## ABOUT THIS TASK
Below are several entries. Transcribe exactly those lines that fall from the one with "(hnorm : ∀ x" through the one with "have hSρ : ∀", end lines included.

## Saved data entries
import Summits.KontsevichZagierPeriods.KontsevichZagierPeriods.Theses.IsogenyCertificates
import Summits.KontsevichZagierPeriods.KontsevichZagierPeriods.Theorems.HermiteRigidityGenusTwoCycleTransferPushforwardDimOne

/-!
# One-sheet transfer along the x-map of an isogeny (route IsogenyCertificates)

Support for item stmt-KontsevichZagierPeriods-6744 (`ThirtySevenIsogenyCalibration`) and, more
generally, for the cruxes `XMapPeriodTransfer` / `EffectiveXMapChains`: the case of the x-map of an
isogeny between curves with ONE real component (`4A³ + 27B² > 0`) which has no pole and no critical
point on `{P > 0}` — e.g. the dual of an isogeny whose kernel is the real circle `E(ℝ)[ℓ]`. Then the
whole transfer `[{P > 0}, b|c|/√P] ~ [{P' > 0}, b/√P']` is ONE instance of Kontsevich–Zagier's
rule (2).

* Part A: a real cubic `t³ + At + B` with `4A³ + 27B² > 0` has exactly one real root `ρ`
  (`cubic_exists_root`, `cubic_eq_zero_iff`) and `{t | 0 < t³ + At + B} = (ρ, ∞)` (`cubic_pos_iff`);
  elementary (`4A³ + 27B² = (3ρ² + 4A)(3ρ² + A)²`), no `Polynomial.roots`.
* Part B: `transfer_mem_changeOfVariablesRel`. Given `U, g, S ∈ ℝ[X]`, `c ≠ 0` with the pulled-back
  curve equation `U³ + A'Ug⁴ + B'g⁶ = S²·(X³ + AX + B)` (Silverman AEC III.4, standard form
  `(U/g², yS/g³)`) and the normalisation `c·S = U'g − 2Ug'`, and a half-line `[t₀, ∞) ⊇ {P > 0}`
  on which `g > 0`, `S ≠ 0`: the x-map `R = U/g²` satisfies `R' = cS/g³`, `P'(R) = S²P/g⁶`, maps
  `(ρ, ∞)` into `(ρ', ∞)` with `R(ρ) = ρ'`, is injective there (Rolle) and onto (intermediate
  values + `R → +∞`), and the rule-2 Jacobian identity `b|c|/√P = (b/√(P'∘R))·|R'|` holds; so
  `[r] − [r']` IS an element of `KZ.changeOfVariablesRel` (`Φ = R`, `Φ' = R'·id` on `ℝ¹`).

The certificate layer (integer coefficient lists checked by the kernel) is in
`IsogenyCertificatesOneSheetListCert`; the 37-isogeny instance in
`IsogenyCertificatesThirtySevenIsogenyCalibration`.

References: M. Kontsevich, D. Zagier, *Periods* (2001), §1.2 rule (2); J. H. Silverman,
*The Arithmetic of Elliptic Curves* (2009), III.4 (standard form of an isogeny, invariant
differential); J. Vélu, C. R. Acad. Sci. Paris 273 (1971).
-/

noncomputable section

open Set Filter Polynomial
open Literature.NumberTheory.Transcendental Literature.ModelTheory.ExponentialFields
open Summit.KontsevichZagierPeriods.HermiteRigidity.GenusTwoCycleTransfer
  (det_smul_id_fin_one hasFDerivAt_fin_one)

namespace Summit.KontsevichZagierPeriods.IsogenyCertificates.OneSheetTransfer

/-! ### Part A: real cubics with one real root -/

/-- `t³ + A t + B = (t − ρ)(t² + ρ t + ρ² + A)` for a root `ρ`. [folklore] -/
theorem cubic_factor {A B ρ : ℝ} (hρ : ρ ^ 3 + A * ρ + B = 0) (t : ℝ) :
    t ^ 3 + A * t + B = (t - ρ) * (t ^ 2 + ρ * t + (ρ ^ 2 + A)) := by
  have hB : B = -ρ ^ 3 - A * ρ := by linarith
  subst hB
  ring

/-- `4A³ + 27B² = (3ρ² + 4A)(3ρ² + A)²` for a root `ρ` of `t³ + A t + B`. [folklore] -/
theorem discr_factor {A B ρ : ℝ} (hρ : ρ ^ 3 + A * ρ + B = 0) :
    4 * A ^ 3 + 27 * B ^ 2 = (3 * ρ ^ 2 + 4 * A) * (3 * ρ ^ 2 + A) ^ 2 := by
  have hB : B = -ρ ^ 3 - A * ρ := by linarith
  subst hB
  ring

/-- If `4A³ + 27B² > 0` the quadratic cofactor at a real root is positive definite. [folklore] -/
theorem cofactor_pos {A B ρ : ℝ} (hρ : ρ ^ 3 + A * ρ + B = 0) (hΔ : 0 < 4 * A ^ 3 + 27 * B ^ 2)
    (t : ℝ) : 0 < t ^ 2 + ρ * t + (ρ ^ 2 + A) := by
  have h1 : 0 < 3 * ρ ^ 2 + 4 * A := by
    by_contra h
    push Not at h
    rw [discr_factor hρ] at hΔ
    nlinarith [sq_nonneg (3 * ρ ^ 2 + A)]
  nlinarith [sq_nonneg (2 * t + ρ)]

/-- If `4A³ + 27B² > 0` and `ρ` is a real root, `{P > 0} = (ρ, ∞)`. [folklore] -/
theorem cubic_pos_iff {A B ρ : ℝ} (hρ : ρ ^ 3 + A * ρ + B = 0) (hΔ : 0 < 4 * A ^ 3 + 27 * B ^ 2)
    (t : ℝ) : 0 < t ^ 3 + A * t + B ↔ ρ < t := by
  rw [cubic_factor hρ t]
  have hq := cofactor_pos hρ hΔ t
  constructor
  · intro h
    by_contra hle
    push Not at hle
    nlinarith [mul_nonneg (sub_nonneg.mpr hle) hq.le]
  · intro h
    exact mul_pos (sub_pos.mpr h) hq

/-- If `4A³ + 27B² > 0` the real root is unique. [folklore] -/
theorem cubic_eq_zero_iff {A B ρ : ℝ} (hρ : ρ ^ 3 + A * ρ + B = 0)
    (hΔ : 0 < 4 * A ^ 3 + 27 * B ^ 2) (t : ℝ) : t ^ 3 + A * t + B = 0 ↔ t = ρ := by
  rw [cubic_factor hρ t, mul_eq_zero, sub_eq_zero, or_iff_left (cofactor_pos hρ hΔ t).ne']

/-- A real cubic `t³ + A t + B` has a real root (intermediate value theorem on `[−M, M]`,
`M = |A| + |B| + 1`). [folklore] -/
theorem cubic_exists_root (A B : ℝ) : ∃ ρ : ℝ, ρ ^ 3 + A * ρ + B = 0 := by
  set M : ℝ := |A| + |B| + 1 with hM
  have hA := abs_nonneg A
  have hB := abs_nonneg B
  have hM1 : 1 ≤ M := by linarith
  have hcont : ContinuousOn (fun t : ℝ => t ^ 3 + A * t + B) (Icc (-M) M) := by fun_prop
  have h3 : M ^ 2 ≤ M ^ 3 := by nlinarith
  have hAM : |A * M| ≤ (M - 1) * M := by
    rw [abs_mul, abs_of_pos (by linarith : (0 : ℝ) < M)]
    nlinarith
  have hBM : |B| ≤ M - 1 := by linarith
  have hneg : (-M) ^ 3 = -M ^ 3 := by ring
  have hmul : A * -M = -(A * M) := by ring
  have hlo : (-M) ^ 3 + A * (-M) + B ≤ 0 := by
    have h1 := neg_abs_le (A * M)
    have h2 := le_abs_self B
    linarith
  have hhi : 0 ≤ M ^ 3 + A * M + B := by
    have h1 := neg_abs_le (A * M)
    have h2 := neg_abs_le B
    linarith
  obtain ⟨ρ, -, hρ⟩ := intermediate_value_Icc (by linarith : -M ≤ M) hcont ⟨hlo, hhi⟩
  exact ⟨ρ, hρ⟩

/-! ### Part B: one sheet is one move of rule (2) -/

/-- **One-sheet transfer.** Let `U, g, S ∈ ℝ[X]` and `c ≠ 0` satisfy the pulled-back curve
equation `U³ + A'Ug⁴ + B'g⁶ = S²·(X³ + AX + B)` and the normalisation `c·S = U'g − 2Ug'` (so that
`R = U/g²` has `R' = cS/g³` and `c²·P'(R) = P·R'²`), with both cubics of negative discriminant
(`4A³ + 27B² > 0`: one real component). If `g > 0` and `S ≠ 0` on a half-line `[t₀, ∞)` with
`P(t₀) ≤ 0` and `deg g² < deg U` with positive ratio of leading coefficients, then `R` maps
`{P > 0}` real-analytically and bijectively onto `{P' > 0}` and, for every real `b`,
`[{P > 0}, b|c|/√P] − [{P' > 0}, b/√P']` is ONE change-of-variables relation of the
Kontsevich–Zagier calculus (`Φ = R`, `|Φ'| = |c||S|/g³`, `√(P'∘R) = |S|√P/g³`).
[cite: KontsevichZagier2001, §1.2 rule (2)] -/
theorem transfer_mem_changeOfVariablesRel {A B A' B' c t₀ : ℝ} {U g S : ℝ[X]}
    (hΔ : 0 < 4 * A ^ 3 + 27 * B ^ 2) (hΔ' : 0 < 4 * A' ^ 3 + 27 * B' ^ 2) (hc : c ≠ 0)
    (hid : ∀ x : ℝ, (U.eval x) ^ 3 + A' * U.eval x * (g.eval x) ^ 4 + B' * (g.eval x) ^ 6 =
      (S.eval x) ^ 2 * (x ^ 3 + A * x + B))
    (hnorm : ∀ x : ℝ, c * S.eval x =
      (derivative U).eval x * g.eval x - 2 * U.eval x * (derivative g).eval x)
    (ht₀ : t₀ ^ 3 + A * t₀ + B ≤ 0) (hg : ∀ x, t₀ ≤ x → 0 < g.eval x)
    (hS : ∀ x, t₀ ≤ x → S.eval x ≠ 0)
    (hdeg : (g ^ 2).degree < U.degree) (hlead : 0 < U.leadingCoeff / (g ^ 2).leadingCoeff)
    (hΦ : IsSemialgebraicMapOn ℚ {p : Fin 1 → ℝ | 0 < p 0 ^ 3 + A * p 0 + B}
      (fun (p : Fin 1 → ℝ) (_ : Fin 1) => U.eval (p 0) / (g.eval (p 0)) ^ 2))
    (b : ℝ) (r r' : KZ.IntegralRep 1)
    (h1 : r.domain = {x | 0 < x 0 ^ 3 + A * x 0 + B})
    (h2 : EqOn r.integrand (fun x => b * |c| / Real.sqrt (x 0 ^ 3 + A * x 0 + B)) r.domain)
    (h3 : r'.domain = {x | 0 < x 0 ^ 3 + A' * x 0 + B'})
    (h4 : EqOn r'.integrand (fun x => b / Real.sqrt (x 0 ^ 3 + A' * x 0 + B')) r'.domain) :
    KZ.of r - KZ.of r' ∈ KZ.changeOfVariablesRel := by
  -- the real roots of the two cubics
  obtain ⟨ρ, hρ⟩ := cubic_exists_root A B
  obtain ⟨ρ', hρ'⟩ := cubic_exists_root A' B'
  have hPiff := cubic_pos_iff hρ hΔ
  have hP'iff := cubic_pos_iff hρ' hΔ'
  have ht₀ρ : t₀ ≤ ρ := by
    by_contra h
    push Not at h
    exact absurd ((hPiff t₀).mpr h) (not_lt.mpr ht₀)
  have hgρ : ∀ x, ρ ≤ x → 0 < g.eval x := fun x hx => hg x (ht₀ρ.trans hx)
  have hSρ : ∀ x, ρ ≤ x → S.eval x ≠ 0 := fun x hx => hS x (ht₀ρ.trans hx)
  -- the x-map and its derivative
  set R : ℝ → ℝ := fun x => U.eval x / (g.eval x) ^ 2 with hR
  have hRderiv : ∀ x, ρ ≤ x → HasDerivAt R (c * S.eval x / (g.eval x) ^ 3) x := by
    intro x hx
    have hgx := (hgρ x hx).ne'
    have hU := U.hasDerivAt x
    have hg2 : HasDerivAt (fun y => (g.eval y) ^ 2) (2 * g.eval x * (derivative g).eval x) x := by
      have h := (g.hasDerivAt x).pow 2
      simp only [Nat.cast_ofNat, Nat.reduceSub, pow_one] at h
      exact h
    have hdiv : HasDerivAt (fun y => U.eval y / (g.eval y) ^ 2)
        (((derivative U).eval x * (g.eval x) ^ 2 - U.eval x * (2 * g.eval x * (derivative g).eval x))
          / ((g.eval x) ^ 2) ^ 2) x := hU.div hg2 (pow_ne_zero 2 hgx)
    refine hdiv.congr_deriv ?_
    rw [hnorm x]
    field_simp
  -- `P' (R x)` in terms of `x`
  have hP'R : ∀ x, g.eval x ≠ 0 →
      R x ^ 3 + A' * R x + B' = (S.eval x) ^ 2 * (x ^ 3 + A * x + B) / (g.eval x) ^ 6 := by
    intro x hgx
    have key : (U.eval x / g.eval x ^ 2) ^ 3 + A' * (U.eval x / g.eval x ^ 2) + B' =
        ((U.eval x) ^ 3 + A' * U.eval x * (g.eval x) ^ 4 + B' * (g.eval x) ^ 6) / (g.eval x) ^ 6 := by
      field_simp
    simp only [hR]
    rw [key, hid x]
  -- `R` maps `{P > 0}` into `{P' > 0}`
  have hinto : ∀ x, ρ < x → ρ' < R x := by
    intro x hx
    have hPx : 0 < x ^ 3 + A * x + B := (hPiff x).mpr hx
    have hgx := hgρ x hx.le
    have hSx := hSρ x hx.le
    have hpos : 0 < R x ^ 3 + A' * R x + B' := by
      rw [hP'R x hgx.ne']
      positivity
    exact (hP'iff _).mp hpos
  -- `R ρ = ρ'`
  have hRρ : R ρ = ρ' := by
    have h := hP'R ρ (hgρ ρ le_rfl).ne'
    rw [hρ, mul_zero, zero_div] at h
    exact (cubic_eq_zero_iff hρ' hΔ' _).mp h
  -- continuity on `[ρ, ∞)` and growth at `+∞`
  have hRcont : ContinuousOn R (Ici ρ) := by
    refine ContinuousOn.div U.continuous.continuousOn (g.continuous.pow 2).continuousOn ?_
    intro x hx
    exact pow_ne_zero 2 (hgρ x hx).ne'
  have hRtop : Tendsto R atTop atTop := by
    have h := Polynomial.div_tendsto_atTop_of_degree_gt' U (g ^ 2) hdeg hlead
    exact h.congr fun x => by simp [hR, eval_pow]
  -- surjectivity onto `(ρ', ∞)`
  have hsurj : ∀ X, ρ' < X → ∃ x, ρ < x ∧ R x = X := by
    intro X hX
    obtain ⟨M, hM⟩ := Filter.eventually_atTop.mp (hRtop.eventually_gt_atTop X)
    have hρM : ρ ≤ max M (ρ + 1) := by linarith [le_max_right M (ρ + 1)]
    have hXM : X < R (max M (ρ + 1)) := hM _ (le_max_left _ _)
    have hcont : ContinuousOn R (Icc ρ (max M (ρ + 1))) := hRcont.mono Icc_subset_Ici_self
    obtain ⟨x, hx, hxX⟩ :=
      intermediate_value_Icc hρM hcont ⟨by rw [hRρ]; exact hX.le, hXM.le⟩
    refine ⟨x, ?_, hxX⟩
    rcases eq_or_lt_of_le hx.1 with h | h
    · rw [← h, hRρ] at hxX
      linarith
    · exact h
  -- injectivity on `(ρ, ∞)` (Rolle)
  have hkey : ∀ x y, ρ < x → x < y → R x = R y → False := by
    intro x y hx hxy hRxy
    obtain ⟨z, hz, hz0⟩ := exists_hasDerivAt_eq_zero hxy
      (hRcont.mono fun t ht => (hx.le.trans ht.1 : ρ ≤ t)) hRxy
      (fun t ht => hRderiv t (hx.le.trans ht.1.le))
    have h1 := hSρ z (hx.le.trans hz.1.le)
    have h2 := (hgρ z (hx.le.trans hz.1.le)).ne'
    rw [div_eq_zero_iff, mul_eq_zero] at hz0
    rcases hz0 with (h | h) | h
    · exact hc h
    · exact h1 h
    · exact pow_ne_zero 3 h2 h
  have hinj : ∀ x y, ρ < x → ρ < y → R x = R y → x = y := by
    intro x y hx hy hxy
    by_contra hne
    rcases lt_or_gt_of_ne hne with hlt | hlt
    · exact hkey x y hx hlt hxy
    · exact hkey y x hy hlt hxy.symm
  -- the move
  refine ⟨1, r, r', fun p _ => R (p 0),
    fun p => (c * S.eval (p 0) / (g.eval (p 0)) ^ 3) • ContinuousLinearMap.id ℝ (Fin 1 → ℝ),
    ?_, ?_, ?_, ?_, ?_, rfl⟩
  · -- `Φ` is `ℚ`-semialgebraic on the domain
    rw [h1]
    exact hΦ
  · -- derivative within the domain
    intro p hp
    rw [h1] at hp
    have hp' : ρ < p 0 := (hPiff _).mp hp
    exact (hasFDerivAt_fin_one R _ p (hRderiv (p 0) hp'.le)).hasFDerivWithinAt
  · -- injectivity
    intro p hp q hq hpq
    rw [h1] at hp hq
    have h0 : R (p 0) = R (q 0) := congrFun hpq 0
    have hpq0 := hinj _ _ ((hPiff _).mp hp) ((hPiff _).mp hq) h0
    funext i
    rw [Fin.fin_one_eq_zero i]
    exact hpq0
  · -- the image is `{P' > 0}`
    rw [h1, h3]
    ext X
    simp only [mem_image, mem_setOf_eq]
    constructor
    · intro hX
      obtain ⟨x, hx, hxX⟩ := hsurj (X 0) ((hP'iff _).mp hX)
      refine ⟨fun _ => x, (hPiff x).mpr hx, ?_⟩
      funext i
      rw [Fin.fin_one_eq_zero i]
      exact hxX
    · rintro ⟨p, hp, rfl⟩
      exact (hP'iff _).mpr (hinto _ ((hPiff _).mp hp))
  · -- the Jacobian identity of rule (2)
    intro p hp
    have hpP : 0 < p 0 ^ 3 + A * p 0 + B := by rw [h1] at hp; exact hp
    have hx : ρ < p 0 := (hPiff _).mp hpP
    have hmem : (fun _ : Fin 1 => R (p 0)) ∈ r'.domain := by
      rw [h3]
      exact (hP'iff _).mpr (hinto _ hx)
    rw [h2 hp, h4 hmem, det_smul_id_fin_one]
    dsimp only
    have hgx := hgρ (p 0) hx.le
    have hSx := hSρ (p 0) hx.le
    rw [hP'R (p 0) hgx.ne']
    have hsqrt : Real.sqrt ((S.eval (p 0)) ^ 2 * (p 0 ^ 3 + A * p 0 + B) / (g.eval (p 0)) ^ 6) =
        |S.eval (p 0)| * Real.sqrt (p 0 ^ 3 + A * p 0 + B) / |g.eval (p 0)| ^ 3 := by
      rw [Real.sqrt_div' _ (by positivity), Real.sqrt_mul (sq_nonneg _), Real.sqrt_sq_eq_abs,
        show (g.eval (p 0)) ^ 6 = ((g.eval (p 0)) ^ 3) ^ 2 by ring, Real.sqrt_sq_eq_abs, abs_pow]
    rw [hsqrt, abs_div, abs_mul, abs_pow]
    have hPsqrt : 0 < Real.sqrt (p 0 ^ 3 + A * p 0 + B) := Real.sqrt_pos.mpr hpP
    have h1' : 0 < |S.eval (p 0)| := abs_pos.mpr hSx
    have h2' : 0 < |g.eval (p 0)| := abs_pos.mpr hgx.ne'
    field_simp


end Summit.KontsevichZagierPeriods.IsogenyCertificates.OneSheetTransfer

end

## WRITTEN SOLUTION
    (hnorm : ∀ x : ℝ, c * S.eval x =
      (derivative U).eval x * g.eval x - 2 * U.eval x * (derivative g).eval x)
    (ht₀ : t₀ ^ 3 + A * t₀ + B ≤ 0) (hg : ∀ x, t₀ ≤ x → 0 < g.eval x)
    (hS : ∀ x, t₀ ≤ x → S.eval x ≠ 0)
    (hdeg : (g ^ 2).degree < U.degree) (hlead : 0 < U.leadingCoeff / (g ^ 2).leadingCoeff)
    (hΦ : IsSemialgebraicMapOn ℚ {p : Fin 1 → ℝ | 0 < p 0 ^ 3 + A * p 0 + B}
      (fun (p : Fin 1 → ℝ) (_ : Fin 1) => U.eval (p 0) / (g.eval (p 0)) ^ 2))
    (b : ℝ) (r r' : KZ.IntegralRep 1)
    (h1 : r.domain = {x | 0 < x 0 ^ 3 + A * x 0 + B})
    (h2 : EqOn r.integrand (fun x => b * |c| / Real.sqrt (x 0 ^ 3 + A * x 0 + B)) r.domain)
    (h3 : r'.domain = {x | 0 < x 0 ^ 3 + A' * x 0 + B'})
    (h4 : EqOn r'.integrand (fun x => b / Real.sqrt (x 0 ^ 3 + A' * x 0 + B')) r'.domain) :
    KZ.of r - KZ.of r' ∈ KZ.changeOfVariablesRel := by
  -- the real roots of the two cubics
  obtain ⟨ρ, hρ⟩ := cubic_exists_root A B
  obtain ⟨ρ', hρ'⟩ := cubic_exists_root A' B'
  have hPiff := cubic_pos_iff hρ hΔ
  have hP'iff := cubic_pos_iff hρ' hΔ'
  have ht₀ρ : t₀ ≤ ρ := by
    by_contra h
    push Not at h
    exact absurd ((hPiff t₀).mpr h) (not_lt.mpr ht₀)
  have hgρ : ∀ x, ρ ≤ x → 0 < g.eval x := fun x hx => hg x (ht₀ρ.trans hx)
  have hSρ : ∀ x, ρ ≤ x → S.eval x ≠ 0 := fun x hx => hS x (ht₀ρ.trans hx)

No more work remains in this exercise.